Even the poorest among us can be rich in giving

Published March 1, 2003

IN many of the addresses I have made, interviews I have given, and questions I have answered during the past months while the residential schools issue was focused on the agreement with the government and the request for the whole church to become involved, I have spoken of the reality that the majority of Canadians, including the majority of Anglicans, have not had significant contact with aboriginal people.

As well, I have often referred to the fact that I grew up in a city where there was an aboriginal community within two miles of my home, but until I was an adult (indeed, until I was a priest!) I had not met an aboriginal person.

Recently, I was telling that story to a person who grew up in the same part of the city, and at the same time, as I.

She had another story to tell – a fascinating glimpse into the life of wartime Canada and into the aboriginal spirit.

During the Second World War, among the realities of life were ration books. Especially in the shopping for food, this reality impinged very directly on life in every household. One of the rules about ration books was that the coupons had to be taken from the books only after the date on the coupon, and that they had to be removed by the grocer.

In fact, even as a boy, I knew that this rule was far from universally observed. My grandparents had great difficulty living within the tea ration. My grandmother, when she had a cup of tea at the tram station, always wrapped the teabag in a napkin and took it home.

So our household, less committed to tea, gave her coupons for tea in exchange for other things, especially butter and sugar.
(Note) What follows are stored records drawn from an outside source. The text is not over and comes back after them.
/-!
# The window Descartes rule — distinct-zero form

Seat val-sym-lift-p4 (g2), cell `pub-symmetroid`, 2026-08-26; sequel of `…WindowDescartes` (GAP-LIFT §7).  THEOREM
(`window_descartes_card_roots`): under the hypotheses of the window Descartes rule (real polynomial `f`, `0 < a < b`,
`p < q`, the monomial of degree `p` dominates `f` at `a` and that of degree `q` dominates at `b`), the number of DISTINCT
ZEROS of `f` in the open window `(a, b)` is at most `V(coeff f p, …, coeff f q)`.  PROOF: interleave the zeros
`z₁ < … < z_m` of `f` in the window with the midpoints `t₀ < z₁ < t₁ < … < z_m < t_m` (non-zeros) and apply the sign-change
form `window_descartes_sgnChanges` to the two perturbations `f ∓ ε X^p`, `ε > 0` small (same hypotheses with the slack of
the two strict inequalities, same coefficient sign pattern): at the `z_i` their values are `∓ ε z_i^p`, at the `t_i` both
keep the sign of `f`, so the two value lists together change sign at least `2m` times (`weave_count`), whence `2m ≤ 2V`.
HONEST FRAMING: a theorem about real polynomials; nothing here asserts `WeakLifting`, `TropicalB`, Conjecture B,
`MatrixDescartes` (stmt-ValiantsHypothesis-18050) or anything on VP ≠ VNP. [this file's theorem]
-/

set_option linter.dupNamespace false
set_option autoImplicit false

namespace Summit.ValiantsHypothesis.ValiantsHypothesis.Theorems.KPlusLogSqLaw.WindowDescartes

open Polynomial

section Window

variable {a b : ℝ}
import Summits.ResolutionOfSingularities.ResolutionOfSingularities.Theses.PAlteration
import HarnessLib

/-!
# Sketch (crux-ideate round 1, ideator k = 2) — crux `Pialt` (stmt-ResolutionOfSingularities-0555)

First-lemma signatures of the two crux idea cards of this seat. Nothing here is a proof
(`sorry` throughout, except trivial glue); the file must only ELABORATE against the route file.

* Card A `radicially-regular-endgame`: `RadiciallyRegular`, `LocallyRadiciallyRegular`, `ModRR`,
  `TameResolution`, `RadicialPatching`; the REORDERING lemma `modRR_of_pialtPerfect`
  (modification first, one finite radicial cover last) and its converse; composition
  `pialt_of_cardA`.
* Card B `indeterminacy-split`: `FrobIndet` (purely inseparable elimination of indeterminacy on
  REGULAR proper varieties), `PiRegModel` (every function field acquires a regular proper model
  after a finite purely inseparable extension); the split `pialtPerfect_of_frobIndet_piRegModel`
  and the two converses; composition `pialt_of_cardB`.
* Shared support `PialtPerfectSuffices` (= `stub_pialtOfPerfect` of the 0552 line
  `Cruxes/PalterationThesis/Lines/Sketch.lean`, perfect-closure descent).
-/

set_option linter.dupNamespace false

noncomputable section

open CategoryTheory AlgebraicGeometry TopologicalSpace
open Literature.AlgebraicGeometry.Resolution
open Summit.ResolutionOfSingularities.ResolutionOfSingularities.Theses.PAlteration (Pialt)

namespace Summit.ResolutionOfSingularities.ResolutionOfSingularities.Cruxes.Pialt.SketchIdeator2

/-! ## §0 The conclusion of the crux at one scheme; perfect ground fields -/

/-- The conclusion of `Pialt` at a single scheme `X` (verbatim shape of the route decl). -/
def PialtShape (X : Scheme.{0}) : Prop :=
  ∃ (X' : Scheme.{0}) (g : X' ⟶ X), IsProper g ∧ IsIntegral X' ∧ Scheme.IsRegular X' ∧
    Function.Surjective g.base ∧ ∃ U : X.Opens, Dense (U : Set X) ∧ IsFinite (g ∣_ U) ∧
      UniversallyInjective (g ∣_ U)

/-- `Pialt` restricted to PERFECT ground fields of characteristic `p`. -/
def PialtPerfect : Prop :=
  ∀ p : ℕ, p.Prime → ∀ (k : Type) [Field k] [CharP k p] [PerfectField k] (X : Scheme.{0})
    (f : X ⟶ Spec (.of k)), IsSeparated f → LocallyOfFiniteType f → QuasiCompact f →
      IsIntegral X → PialtShape X

/-- SUPPORT (shared; perfect-closure descent, `exists_level_model`-style): perfect ground fields
suffice for the crux. -/
def PialtPerfectSuffices : Prop := PialtPerfect → Pialt

/-- Bookkeeping: the crux unfolds to `PialtShape`. -/
theorem pialt_iff_pialtShape :
    Pialt ↔ ∀ p : ℕ, p.Prime → ∀ (k : Type) [Field k] [CharP k p] (X : Scheme.{0})
      (f : X ⟶ Spec (.of k)), IsSeparated f → LocallyOfFiniteType f → QuasiCompact f →
        IsIntegral X → PialtShape X :=
  Iff.rfl

/-! ## Card A — `radicially-regular-endgame` -/

/-- `Z` is (globally) **radicially regular**: some integral REGULAR scheme maps onto it by a
finite, universally injective, surjective morphism (a finite universal homeomorphism). Over a
perfect field and for normal `Z` this is the same as being a finite radicial cover OF a regular
scheme (Frobenius domination, in tree: `exists_frobeniusCover_of_finite_universallyInjective`). -/
def RadiciallyRegular (Z : Scheme.{0}) : Prop :=
  ∃ (W : Scheme.{0}) (h : W ⟶ Z), IsIntegral W ∧ Scheme.IsRegular W ∧ IsFinite h ∧
    UniversallyInjective h ∧ Function.Surjective h.base

/-- The LOCAL version: every point has a radicially regular open neighbourhood. Its failure
locus `NonLRR(Z)` is closed and is the target of the partial resolution `TameResolution`. -/
def LocallyRadiciallyRegular (Z : Scheme.{0}) : Prop :=
  ∀ z : Z, ∃ U : Z.Opens, z ∈ U ∧ RadiciallyRegular (U : Scheme.{0})

/-- `ModRR_p` (over perfect fields): every integral variety has a MODIFICATION (proper
birational, integral source) that is globally radicially regular. -/
def ModRR : Prop :=
  ∀ p : ℕ, p.Prime → ∀ (k : Type) [Field k] [CharP k p] [PerfectField k] (X : Scheme.{0})
    (f : X ⟶ Spec (.of k)), IsSeparated f → LocallyOfFiniteType f → QuasiCompact f →
      IsIntegral X → ∃ (Z : Scheme.{0}) (π : Z ⟶ X), IsProper π ∧ IsBirational π ∧
        IsIntegral Z ∧ RadiciallyRegular Z

/-- FIRST LEMMA (easy direction): a radicially regular modification IS a purely inseparable
regular alteration (`W → Z → X`; finite + radicial over the dense open where `π` is an iso). -/
theorem pialtPerfect_of_modRR : ModRR → PialtPerfect := by
  sorry

/-- FIRST LEMMA (the REORDERING lemma): conversely every witness `g : X' → X` of the crux (over a
perfect field, `X` normal) factors as `X' → Z → X` with `X' → Z` finite radicial surjective and
`Z → X` a modification: `Z := (|X'|, 𝒪_{X'} ∩ K(X))` (the radicial hull of `X'` over `K(X)`;
affine-locally `B ↦ B ∩ K`, finitely generated by Artin–Tate, `B` finite over it since
`B^{p^e} ⊆ B ∩ K`). So `Pialt` over perfect fields is EXACTLY "weak resolution with 'regular'
relaxed to 'radicially regular'". -/
theorem modRR_of_pialtPerfect : PialtPerfect → ModRR := by
  sorry

/-- STUB A1 `TameResolution_p` — PARTIAL resolution: every integral variety over a perfect field
has a normal modification all of whose points are LOCALLY radicially regular (the terminal class
contains every purely-inseparable pathology of the barrier catalogue: `z^{p^e} + F`, kangaroo
points, Narasimhan's `x² + yz³ + zw³ + y⁷w` in char `2`, CP Rem. 3.2). -/
def TameResolution : Prop :=
  ∀ p : ℕ, p.Prime → ∀ (k : Type) [Field k] [CharP k p] [PerfectField k] (X : Scheme.{0})
    (f : X ⟶ Spec (.of k)), IsSeparated f → LocallyOfFiniteType f → QuasiCompact f →
      IsIntegral X → ∃ (Z : Scheme.{0}) (π : Z ⟶ X), IsProper π ∧ IsBirational π ∧
        IsIntegral Z ∧ (∀ z : Z, IsIntegrallyClosed (Z.presheaf.stalk z)) ∧
          LocallyRadiciallyRegular Z

/-- STUB A2 `RadicialPatching_p` — local-to-global: a normal integral variety over a perfect field
that is LOCALLY radicially regular satisfies the conclusion of the crux (one global finite purely
inseparable field extension, after a further modification if needed). -/
def RadicialPatching : Prop :=
  ∀ p : ℕ, p.Prime → ∀ (k : Type) [Field k] [CharP k p] [PerfectField k] (Z : Scheme.{0})
    (f : Z ⟶ Spec (.of k)), IsSeparated f → LocallyOfFiniteType f → QuasiCompact f →
      IsIntegral Z → (∀ z : Z, IsIntegrallyClosed (Z.presheaf.stalk z)) →
        LocallyRadiciallyRegular Z → PialtShape Z

/-- Composition of Card A (the future `Pialt_of`): tame resolution, then radicial patching on the
modification, then compose with the modification (a p.i. alteration followed by a modification is
a p.i. alteration), then leave perfect fields by the shared support. -/
theorem pialt_of_cardA (hP : PialtPerfectSuffices) (hT : TameResolution)
    (hR : RadicialPatching) : Pialt := by
  refine hP ?_
  sorry

/-! ## Card B — `indeterminacy-split` -/

/-- STUB B1 `FrobIndet_p` — purely inseparable ELIMINATION OF INDETERMINACY on regular proper
varieties: a rational map `φ : Y ⇢ X` from a regular proper integral `Y` to a proper `X`, defined
on a non-empty open `U`, becomes a morphism after a purely inseparable REGULAR alteration
`g : Y' → Y` (compatibly with `φ` over `U`). Equivalently: `PialtShape (Bl_I Y)` for every
coherent ideal `I` on a regular `Y` (p.i. principalization). Special case of the crux. -/
def FrobIndet : Prop :=
  ∀ p : ℕ, p.Prime → ∀ (k : Type) [Field k] [CharP k p] [PerfectField k] (Y X : Scheme.{0})
    (fY : Y ⟶ Spec (.of k)) (fX : X ⟶ Spec (.of k)), IsProper fY → IsProper fX →
      IsIntegral Y → Scheme.IsRegular Y → IsIntegral X →
      ∀ (U : Y.Opens) (φ : (U : Scheme.{0}) ⟶ X), (U : Set Y).Nonempty → U.ι ≫ fY = φ ≫ fX →
        ∃ (Y' : Scheme.{0}) (g : Y' ⟶ Y) (ψ : Y' ⟶ X), IsProper g ∧ IsIntegral Y' ∧
          Scheme.IsRegular Y' ∧ Function.Surjective g.base ∧
          (∃ V : Y.Opens, Dense (V : Set Y) ∧ IsFinite (g ∣_ V) ∧
            UniversallyInjective (g ∣_ V)) ∧
          (g ⁻¹ᵁ U).ι ≫ ψ = (g ∣_ U) ≫ φ

/-- STUB B2 `PiRegModel_p` — every function field becomes "smoothable" after a finite purely
inseparable extension: for every proper integral `X` over a perfect field there is a proper
integral REGULAR `Y` and a non-empty open `V ⊆ Y` which is a finite radicial cover of an open of
`X` (i.e. `K(Y) ⊇ K(X)` finite purely inseparable). No morphism `Y → X` is asked for. -/
def PiRegModel : Prop :=
  ∀ p : ℕ, p.Prime → ∀ (k : Type) [Field k] [CharP k p] [PerfectField k] (X : Scheme.{0})
    (f : X ⟶ Spec (.of k)), IsProper f → IsIntegral X →
      ∃ (Y : Scheme.{0}) (h : Y ⟶ Spec (.of k)), IsProper h ∧ IsIntegral Y ∧
        Scheme.IsRegular Y ∧
        ∃ (U : X.Opens) (V : Y.Opens) (ψ : (V : Scheme.{0}) ⟶ (U : Scheme.{0})),
          (U : Set X).Nonempty ∧ IsFinite ψ ∧ UniversallyInjective ψ ∧
            Function.Surjective ψ.base ∧ V.ι ≫ h = ψ ≫ U.ι ≫ f

/-- FIRST LEMMA of Card B (the split): `FrobIndet ∧ PiRegModel ⇒ Pialt` over perfect fields —
take the regular model `Y` of B2, the rational map `Y ⇢ X` it carries (`V → U ↪ X`), eliminate
its indeterminacy by B1, and compose: `Y' → X` is proper, generically finite radicial, `Y'`
regular. (Reduction of the crux to proper/projective `X` is in tree:
`pialt_iff_forall_isProjectiveOver`.) -/
theorem pialtPerfect_of_frobIndet_piRegModel : FrobIndet → PiRegModel → PialtPerfect := by
  sorry

/-- Converse 1: B1 is a special case of the crux (apply it to the closure of the graph of `φ`). -/
theorem frobIndet_of_pialtPerfect : PialtPerfect → FrobIndet := by
  sorry

/-- Converse 2: B2 is weaker than the crux (forget the morphism to `X`). So over perfect fields
`Pialt ↔ FrobIndet ∧ PiRegModel`, and granted B1 the conclusion of the crux becomes a BIRATIONAL
invariant (in both directions) and an invariant of the purely-inseparable commensurability class
of the function field. -/
theorem piRegModel_of_pialtPerfect : PialtPerfect → PiRegModel := by
  sorry

/-- Composition of Card B (the future `Pialt_of`). -/
theorem pialt_of_cardB (hP : PialtPerfectSuffices) (hI : FrobIndet) (hM : PiRegModel) : Pialt :=
  hP (pialtPerfect_of_frobIndet_piRegModel hI hM)

end Summit.ResolutionOfSingularities.ResolutionOfSingularities.Cruxes.Pialt.SketchIdeator2

end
Presumably my mother and my grandmother dealt with grocers who winked at the law.

But the story I heard recently concerned a meat market in the same shopping street where I grew up. The person telling the story was a member of the butcher’s family and remembered the participants.

And the story was: one day a woman from the reserve came into the butcher’s store with a bag of coupons for meat. She said that the people on the reserve did not need them because they ate only fish, never meat. So they had decided to contribute the coupons to people who might need them.

The easiest way to do that was to collect them and take them to the butcher, who was most likely to know which families needed them most.

Obviously, as they did not buy meat, the people from the reserve would be unknown to the butcher. But he clearly was impressed enough to tell his family about it. When I heard the story, my mind went to Jesus’ words about giving alms (Matthew 6:3), “When you give alms, [do it] so that your alms may be done in secret.”

This gesture of 60 years ago had to be done in secret – it was, in fact, as illegal (and as common) as the transactions between my mother and her mother-in law.

But it was the giving of alms in every biblical sense. And from a community whose living standards 60 years ago qualified them unequivocally as poor.

Alms from the poor to the rich. Archbishop Michael Peers is primate of the Anglican Church of Canada.